Send us enquiries for free, and we will assist you in establishing a direct connection with your preferred Levetiracetam manufacturer or Levetiracetam supplier.
PharmaCompass also assists you with knowing the Levetiracetam API Price utilized in the formulation of products. Levetiracetam API Price is not always fixed or binding as the Levetiracetam Price is obtained through a variety of data sources. The Levetiracetam Price can also vary due to multiple factors, including market conditions, regulatory modifications, or negotiated pricing deals.
A Levetiracetam manufacturer is defined as any person or entity involved in the manufacture, preparation, processing, compounding or propagation of Levetiracetam, including repackagers and relabelers. The FDA regulates Levetiracetam manufacturers to ensure that their products comply with relevant laws and regulations and are safe and effective to use. Levetiracetam API Manufacturers are required to adhere to Good Manufacturing Practices (GMP) to ensure that their products are consistently manufactured to meet established quality criteria.
click here to find a list of Levetiracetam manufacturers with USDMF, JDMF, KDMF, CEP, GMP, COA and API Price related information on PhamaCompass.
A Levetiracetam supplier is an individual or a company that provides Levetiracetam active pharmaceutical ingredient (API) or Levetiracetam finished formulations upon request.
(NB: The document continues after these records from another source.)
import Summits.PneNP.PneNP.Theorems.SymmetryBudgetNoHiddenOrderWindowLabels

/-!
# `NoHiddenOrder` (stmt-PneNP-14781): the label index TYPES of the compiler and the relabelling action on them

Route `PneNP/SymmetryBudget`; continues `…WindowLabels.lean`.  A symmetric program indexes its gate groups by a finite TYPE of labels and
its symmetry data `θ ρ` permute that type.  This file turns the finite sets `admLabels B` / `windowLabels W B` into such types and supplies
the action:

* `admB_of_mem_budgetCover`, `mem_admLabels_iff`, `mem_windowLabels_iff` — the covers contain EXACTLY the admissible labels (so the
  subtypes below are literally "the admissible labels");
* `CertifiedLabels.Label.relabel σ L = (σ U, σ X, λ ∘ σ⁻¹)` with `relabelEquiv`, and its bookkeeping against the scheme's label
  constructors: `relabel_part`, `relabel_cand`, `measure_relabel`;
* `AdmLabel V B = {L // AdmB B L.X L.λ}` (process on the window type): `Fintype` (through `admLabels`), `card_admLabel_le_pow`
  (`≤ m^18` on `↥(windowSet m)` at the window budget), and the permutation `AdmLabel.relabel σ` of it induced by any `σ : Perm V`
  (`admB_relabel`);
* `WLabel W B = {L // U ⊆ W ∧ X ⊆ W ∧ AdmB B X λ}` (process on `Fin m` from the window): `Fintype`, `card_wLabel_le_pow`, and
  `WLabel.relabel` for permutations preserving `W` (every `ρ ∈ Bud` does: it fixes `Wᶜ` pointwise).
Sorry-free; supports stmt-PneNP-14781, does not close it.
-/

set_option linter.dupNamespace false -- `Summit.PneNP.PneNP.…` (D-0017 single-conjunct layout)

namespace Summit.PneNP.PneNP.Theorems

open Finset Literature.Computability.Complexity
open Summit.PneNP.PneNP.Theses.SymmetryBudget

/-! ### The covers contain exactly the admissible labels -/

namespace BranchSum

variable {V : Type*} [Fintype V] [DecidableEq V]

/-- **Members of the cover are admissible**: decoding `(X, p, o)` with `Σ p ≤ B`, `o < 2^p` gives `λ = 2^p + o - 1` on `X` (bit-length `p`)
and `0` off `X`. -/
theorem admB_of_mem_budgetCover {B : ℕ} {X : Finset V} {lam : V → ℕ} (h : (X, lam) ∈ budgetCover V B) : AdmB B X lam := by
  unfold budgetCover at h
  rw [mem_image] at h
  obtain ⟨⟨X', p, o⟩, hq, hEq⟩ := h
  simp only [Prod.mk.injEq] at hEq
  obtain ⟨rfl, rfl⟩ := hEq
  rw [mem_product, mem_sigma] at hq
  obtain ⟨-, hp, ho⟩ := hq
  dsimp only at hp ho
  unfold profiles at hp
  rw [mem_filter] at hp
  rw [Fintype.mem_piFinset] at ho
  refine ⟨fun y hy => by simp [decodeLam, hy], ?_⟩
  -- on `X'` the bit-length of `2^{p y} + o y - 1 + 1` is `p y`
  have hlog : ∀ y ∈ X', Nat.log 2 (decodeLam X' p o y + 1) = p y := by
    intro y hy
    have hoy : o y < 2 ^ p y := mem_range.1 (ho y)
    have h1 : 1 ≤ 2 ^ p y := Nat.one_le_two_pow
    have hval : decodeLam X' p o y + 1 = 2 ^ p y + o y := by simp [decodeLam, hy]; omega
    rw [hval]
    refine Nat.log_eq_of_pow_le_of_lt_pow (Nat.le_add_right _ _) ?_
    rw [pow_succ]; omega
  calc ∑ y ∈ X', Nat.log 2 (decodeLam X' p o y + 1) = ∑ y ∈ X', p y := sum_congr rfl hlog
    _ ≤ ∑ y, p y := sum_le_sum_of_subset_of_nonneg (subset_univ _) fun _ _ _ => Nat.zero_le _
    _ ≤ B := hp.2

/-- **`admLabels B` is exactly the set of admissible labels.** -/
theorem mem_admLabels_iff {B : ℕ} {L : CertifiedLabels.Label V} : L ∈ admLabels B ↔ AdmB B L.X L.lam := by
  refine ⟨fun h => ?_, mem_admLabels⟩
  unfold admLabels at h
  rw [mem_image] at h
  obtain ⟨⟨U, X, lam⟩, hq, rfl⟩ := h
  exact admB_of_mem_budgetCover (mem_product.1 hq).2

omit [Fintype V] in
/-- The extension by zero vanishes outside the window. -/
theorem extendFun_of_not_mem {W : Finset V} (f : ↥W → ℕ) {v : V} (hv : v ∉ W) : extendFun W f v = 0 := by
  simp [extendFun, hv]

omit [Fintype V] in
/-- The extension by zero agrees with `f` on the window. -/
@[simp] theorem extendFun_apply {W : Finset V} (f : ↥W → ℕ) (u : ↥W) : extendFun W f u = f u := by
  obtain ⟨u, hu⟩ := u
  simp [extendFun, hu]

/-- **`windowLabels W B` is exactly the set of admissible labels inside the window.** -/
theorem mem_windowLabels_iff {W : Finset V} {B : ℕ} {L : CertifiedLabels.Label V} :
    L ∈ windowLabels W B ↔ L.U ⊆ W ∧ L.X ⊆ W ∧ AdmB B L.X L.lam := by
  refine ⟨fun h => ?_, fun h => mem_windowLabels h.1 h.2.1 h.2.2⟩
  unfold windowLabels at h
  rw [mem_image] at h
  obtain ⟨⟨U, X', lam'⟩, hq, rfl⟩ := h
  rw [mem_product] at hq
  obtain ⟨hU, hc⟩ := hq
  have hA := admB_of_mem_budgetCover hc
  refine ⟨mem_powerset.1 hU, fun v hv => ?_, fun v hv => ?_, ?_⟩
  · obtain ⟨u, -, rfl⟩ := mem_map.1 hv
    exact u.2
  · show extendFun W lam' v = 0
    by_cases hvW : v ∈ W
    · have hu : (⟨v, hvW⟩ : ↥W) ∉ X' := fun hu => hv (mem_map.2 ⟨⟨v, hvW⟩, hu, rfl⟩)
      simpa [extendFun, hvW] using hA.1 _ hu
    · exact extendFun_of_not_mem _ hvW
  · show ∑ y ∈ X'.map (Function.Embedding.subtype _), Nat.log 2 (extendFun W lam' y + 1) ≤ B
    rw [sum_map]
    simp only [Function.Embedding.coe_subtype, extendFun_apply]
    exact hA.2

end BranchSum

/-! ### The relabelling action on labels -/

namespace CertifiedLabels.Label

variable {W : Type*}

/-- **Relabelling a label along a permutation of the vertices**: `σ · (U, X, λ) = (σ U, σ X, λ ∘ σ⁻¹)`. -/
def relabel (σ : Equiv.Perm W) (L : Label W) : Label W := ⟨L.U.map σ.toEmbedding, L.X.map σ.toEmbedding, L.lam ∘ σ.symm⟩

/-- The block of a relabelled label. -/
@[simp] theorem relabel_U (σ : Equiv.Perm W) (L : Label W) : (L.relabel σ).U = L.U.map σ.toEmbedding := rfl
/-- The named set of a relabelled label. -/
@[simp] theorem relabel_X (σ : Equiv.Perm W) (L : Label W) : (L.relabel σ).X = L.X.map σ.toEmbedding := rfl
/-- The values of a relabelled label. -/
@[simp] theorem relabel_lam (σ : Equiv.Perm W) (L : Label W) : (L.relabel σ).lam = L.lam ∘ σ.symm := rfl

/-- Relabelling by `σ⁻¹` undoes relabelling by `σ`. -/
theorem relabel_symm_relabel (σ : Equiv.Perm W) (L : Label W) : (L.relabel σ).relabel σ.symm = L := by
  obtain ⟨U, X, lam⟩ := L
  simp only [relabel, Label.mk.injEq]
  refine ⟨?_, ?_, ?_⟩
  · ext v; simp [Finset.mem_map_equiv]
  · ext v; simp [Finset.mem_map_equiv]
  · funext v; simp

/-- Relabelling by `σ` undoes relabelling by `σ⁻¹`. -/
theorem relabel_relabel_symm (σ : Equiv.Perm W) (L : Label W) : (L.relabel σ.symm).relabel σ = L := by
  simpa using relabel_symm_relabel σ.symm L

/-- **Relabelling is a permutation of the labels.** -/
def relabelEquiv (σ : Equiv.Perm W) : Label W ≃ Label W where
  toFun := relabel σ
  invFun := relabel σ.symm
  left_inv := relabel_symm_relabel σ
  right_inv := relabel_relabel_symm σ

/-- `relabelEquiv` is `relabel`. -/
@[simp] theorem relabelEquiv_apply (σ : Equiv.Perm W) (L : Label W) : relabelEquiv σ L = L.relabel σ := rfl

/-- **Relabelling commutes with taking a part label**: `σ · (L.part U') = (σ · L).part (σ U')`. -/
theorem relabel_part (σ : Equiv.Perm W) (L : Label W) (U' : Finset W) :
    (L.part U').relabel σ = (L.relabel σ).part (U'.map σ.toEmbedding) := rfl

/-- **Relabelling commutes with taking a candidate label**: `σ · (L.cand x v) = (σ · L).cand (σ x) v`. -/
theorem relabel_cand [DecidableEq W] (σ : Equiv.Perm W) (L : Label W) (x : W) (v : ℕ) :
    (L.cand x v).relabel σ = (L.relabel σ).cand (σ x) v := by
  simp only [relabel, cand, Finset.map_insert, Equiv.coe_toEmbedding, Label.mk.injEq, true_and]
  funext y
  simp only [Function.comp_apply, Function.update_apply, Equiv.symm_apply_eq]

/-- Relabelling preserves the syntactic measure (so the relabelled program has the same acyclicity ranks). -/
theorem measure_relabel [Fintype W] (σ : Equiv.Perm W) (L : Label W) : (L.relabel σ).measure = L.measure := by
  simp [measure, relabel, Finset.card_map]

end CertifiedLabels.Label

/-! ### The admissible labels as a finite type, and the action on it -/

namespace BranchSum

/-- **The ADMISSIBLE LABELS at budget `B`** as a type (process on the window type). -/
abbrev AdmLabel (V : Type*) [Fintype V] [DecidableEq V] (B : ℕ) : Type _ := {L : CertifiedLabels.Label V // AdmB B L.X L.lam}

variable {V : Type*} [Fintype V] [DecidableEq V]

/-- Finitely many admissible labels (through the cover `admLabels B`). -/
noncomputable instance instFintypeAdmLabel (B : ℕ) : Fintype (AdmLabel V B) :=
  Fintype.subtype (admLabels B) fun _ => mem_admLabels_iff

/-- The number of admissible labels is the size of the cover. -/
theorem card_admLabel (B : ℕ) : Fintype.card (AdmLabel V B) = (admLabels (V := V) B).card :=
  Fintype.card_of_subtype (admLabels B) fun _ => mem_admLabels_iff

/-- **Polynomially many admissible labels on the window type**: `≤ m^18` on `↥(windowSet m)` at the window budget (`m ≥ 1`). -/
theorem card_admLabel_le_pow {m : ℕ} (hm : 0 < m) :
    Fintype.card (AdmLabel ↥(windowSet m) (4 * Fintype.card ↥(windowSet m) + Nat.log 2 (Fintype.card ↥(windowSet m)))) ≤ m ^ 18 := by
  rw [card_admLabel]
  exact card_admLabels_windowSet_le hm

omit [Fintype V] [DecidableEq V] in
/-- Relabelling preserves admissibility (labels form). -/
theorem admB_relabel_label (σ : Equiv.Perm V) {B : ℕ} {L : CertifiedLabels.Label V} :
    AdmB B (L.relabel σ).X (L.relabel σ).lam ↔ AdmB B L.X L.lam :=
  admB_relabel σ

/-- **The permutation of the admissible labels induced by a permutation of the vertices** (the `θ ρ` of the compiler on label indices). -/
def AdmLabel.relabel (B : ℕ) (σ : Equiv.Perm V) : Equiv.Perm (AdmLabel V B) :=
  (CertifiedLabels.Label.relabelEquiv σ).subtypeEquiv fun _ => (admB_relabel_label σ).symm

/-- The underlying label of a relabelled admissible label. -/
@[simp] theorem AdmLabel.coe_relabel {B : ℕ} (σ : Equiv.Perm V) (L : AdmLabel V B) :
    (AdmLabel.relabel B σ L : CertifiedLabels.Label V) = L.1.relabel σ :=
  rfl

/-- The inverse permutation is relabelling by `σ⁻¹`. -/
@[simp] theorem AdmLabel.coe_relabel_symm {B : ℕ} (σ : Equiv.Perm V) (L : AdmLabel V B) :
    ((AdmLabel.relabel B σ).symm L : CertifiedLabels.Label V) = L.1.relabel σ.symm := rfl

/-! ### The window labels as a finite type (process on `Fin m` from the window) -/

/-- **The WINDOW LABELS at budget `B`** as a type: `U, X ⊆ W` and admissible. -/
abbrev WLabel (W : Finset V) (B : ℕ) : Type _ := {L : CertifiedLabels.Label V // L.U ⊆ W ∧ L.X ⊆ W ∧ AdmB B L.X L.lam}

/-- Finitely many window labels (through the cover `windowLabels W B`). -/
noncomputable instance instFintypeWLabel (W : Finset V) (B : ℕ) : Fintype (WLabel W B) :=
  Fintype.subtype (windowLabels W B) fun _ => mem_windowLabels_iff

/-- The number of window labels is the size of the cover. -/
theorem card_wLabel (W : Finset V) (B : ℕ) : Fintype.card (WLabel W B) = (windowLabels W B).card :=
  Fintype.card_of_subtype (windowLabels W B) fun _ => mem_windowLabels_iff

/-- **Polynomially many window labels**: `≤ m^18` for `W = windowSet m` at the window budget (`m ≥ 1`). -/
theorem card_wLabel_le_pow {m : ℕ} (hm : 0 < m) :
    Fintype.card (WLabel (windowSet m) (4 * (windowSet m).card + Nat.log 2 (windowSet m).card)) ≤ m ^ 18 := by
  rw [card_wLabel]
  exact card_windowLabels_windowSet_le hm

omit [Fintype V] [DecidableEq V] in
/-- A permutation preserving the window maps subsets of the window to subsets of the window. -/
theorem map_subset_of_preserves {W : Finset V} {σ : Equiv.Perm V} (hσ : ∀ v, σ v ∈ W ↔ v ∈ W) {S : Finset V} (hS : S ⊆ W) :
    S.map σ.toEmbedding ⊆ W := by
  intro v hv
  obtain ⟨u, hu, rfl⟩ := mem_map.1 hv
  exact (hσ u).2 (hS hu)

omit [Fintype V] [DecidableEq V] in
/-- Relabelling by a window-preserving permutation preserves window labels. -/
theorem wLabel_relabel_iff {W : Finset V} {B : ℕ} {σ : Equiv.Perm V} (hσ : ∀ v, σ v ∈ W ↔ v ∈ W) (L : CertifiedLabels.Label V) :
    ((L.relabel σ).U ⊆ W ∧ (L.relabel σ).X ⊆ W ∧ AdmB B (L.relabel σ).X (L.relabel σ).lam) ↔ (L.U ⊆ W ∧ L.X ⊆ W ∧ AdmB B L.X L.lam) := by
  rw [admB_relabel_label]
  constructor
  · rintro ⟨hU, hX, hA⟩
    refine ⟨fun u hu => ?_, fun u hu => ?_, hA⟩
    · exact (hσ u).1 (hU (mem_map.2 ⟨u, hu, rfl⟩))
    · exact (hσ u).1 (hX (mem_map.2 ⟨u, hu, rfl⟩))
  · rintro ⟨hU, hX, hA⟩
    exact ⟨map_subset_of_preserves hσ hU, map_subset_of_preserves hσ hX, hA⟩

/-- **The permutation of the window labels induced by a window-preserving permutation** (every `ρ ∈ Bud(m,⌊log₂ m⌋)` preserves `windowSet m`,
since it fixes its complement pointwise). -/
def WLabel.relabel {W : Finset V} (B : ℕ) {σ : Equiv.Perm V} (hσ : ∀ v, σ v ∈ W ↔ v ∈ W) : Equiv.Perm (WLabel W B) :=
  (CertifiedLabels.Label.relabelEquiv σ).subtypeEquiv fun L => (wLabel_relabel_iff hσ L).symm

omit [Fintype V] [DecidableEq V] in
/-- The underlying label of a relabelled window label. -/
@[simp] theorem WLabel.coe_relabel {W : Finset V} {B : ℕ} {σ : Equiv.Perm V} (hσ : ∀ v, σ v ∈ W ↔ v ∈ W) (L : WLabel W B) :
    (WLabel.relabel B hσ L : CertifiedLabels.Label V) = L.1.relabel σ := rfl

/-- **Budget permutations preserve the window.** -/
theorem windowSet_preserved_of_mem_budget {m : ℕ} {ρ : Equiv.Perm (Fin m)} (hρ : ρ ∈ pointStabiliserBudget m (Nat.log 2 m)) (v : Fin m) :
    ρ v ∈ windowSet m ↔ v ∈ windowSet m := by
  rw [mem_pointStabiliserBudget_iff] at hρ
  by_cases hv : v ∈ windowSet m
  · refine ⟨fun _ => hv, fun _ => ?_⟩
    by_contra hρv
    -- `ρ v` is ordered, hence fixed by `ρ`; injectivity forces `v = ρ v`, contradiction
    have hfix : ρ (ρ v) = ρ v := hρ _ (by rw [mem_windowSet_iff, not_not] at hρv; exact hρv)
    rw [ρ.injective hfix] at hρv
    exact hρv hv
  · have hfix : ρ v = v := hρ _ (by rw [mem_windowSet_iff, not_not] at hv; exact hv)
    rw [hfix]

end BranchSum

end Summit.PneNP.PneNP.Theorems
The Levetiracetam suppliers may include Levetiracetam API manufacturers, exporters, distributors and traders.
click here to find a list of Levetiracetam suppliers with USDMF, JDMF, KDMF, CEP, GMP, COA and API Price related information on PharmaCompass.
The Pharmaceuticals and Medical Devices Agency (PMDA) established the Japan Drug Master File (JDMF), also known as the Master File (MF), to permit Japanese and foreign manufacturers of drug substances, intermediates, excipients, raw materials, and packaging materials (‘Products’) to voluntarily register confidential information about the production and management of their products in Japan.
The Levetiracetam Drug Master File in Japan (Levetiracetam JDMF) empowers Levetiracetam API manufacturers to present comprehensive information (e.g., production methods, data, etc.) to the review authority, i.e., PMDA (Pharmaceuticals & Medical Devices Agency).
PMDA reviews the Levetiracetam JDMF during the approval evaluation for pharmaceutical products. At the time of Levetiracetam JDMF registration, PMDA checks if the format is accurate, if the necessary items have been included (application), and if data has been attached.
click here to find a list of Levetiracetam suppliers with JDMF on PharmaCompass.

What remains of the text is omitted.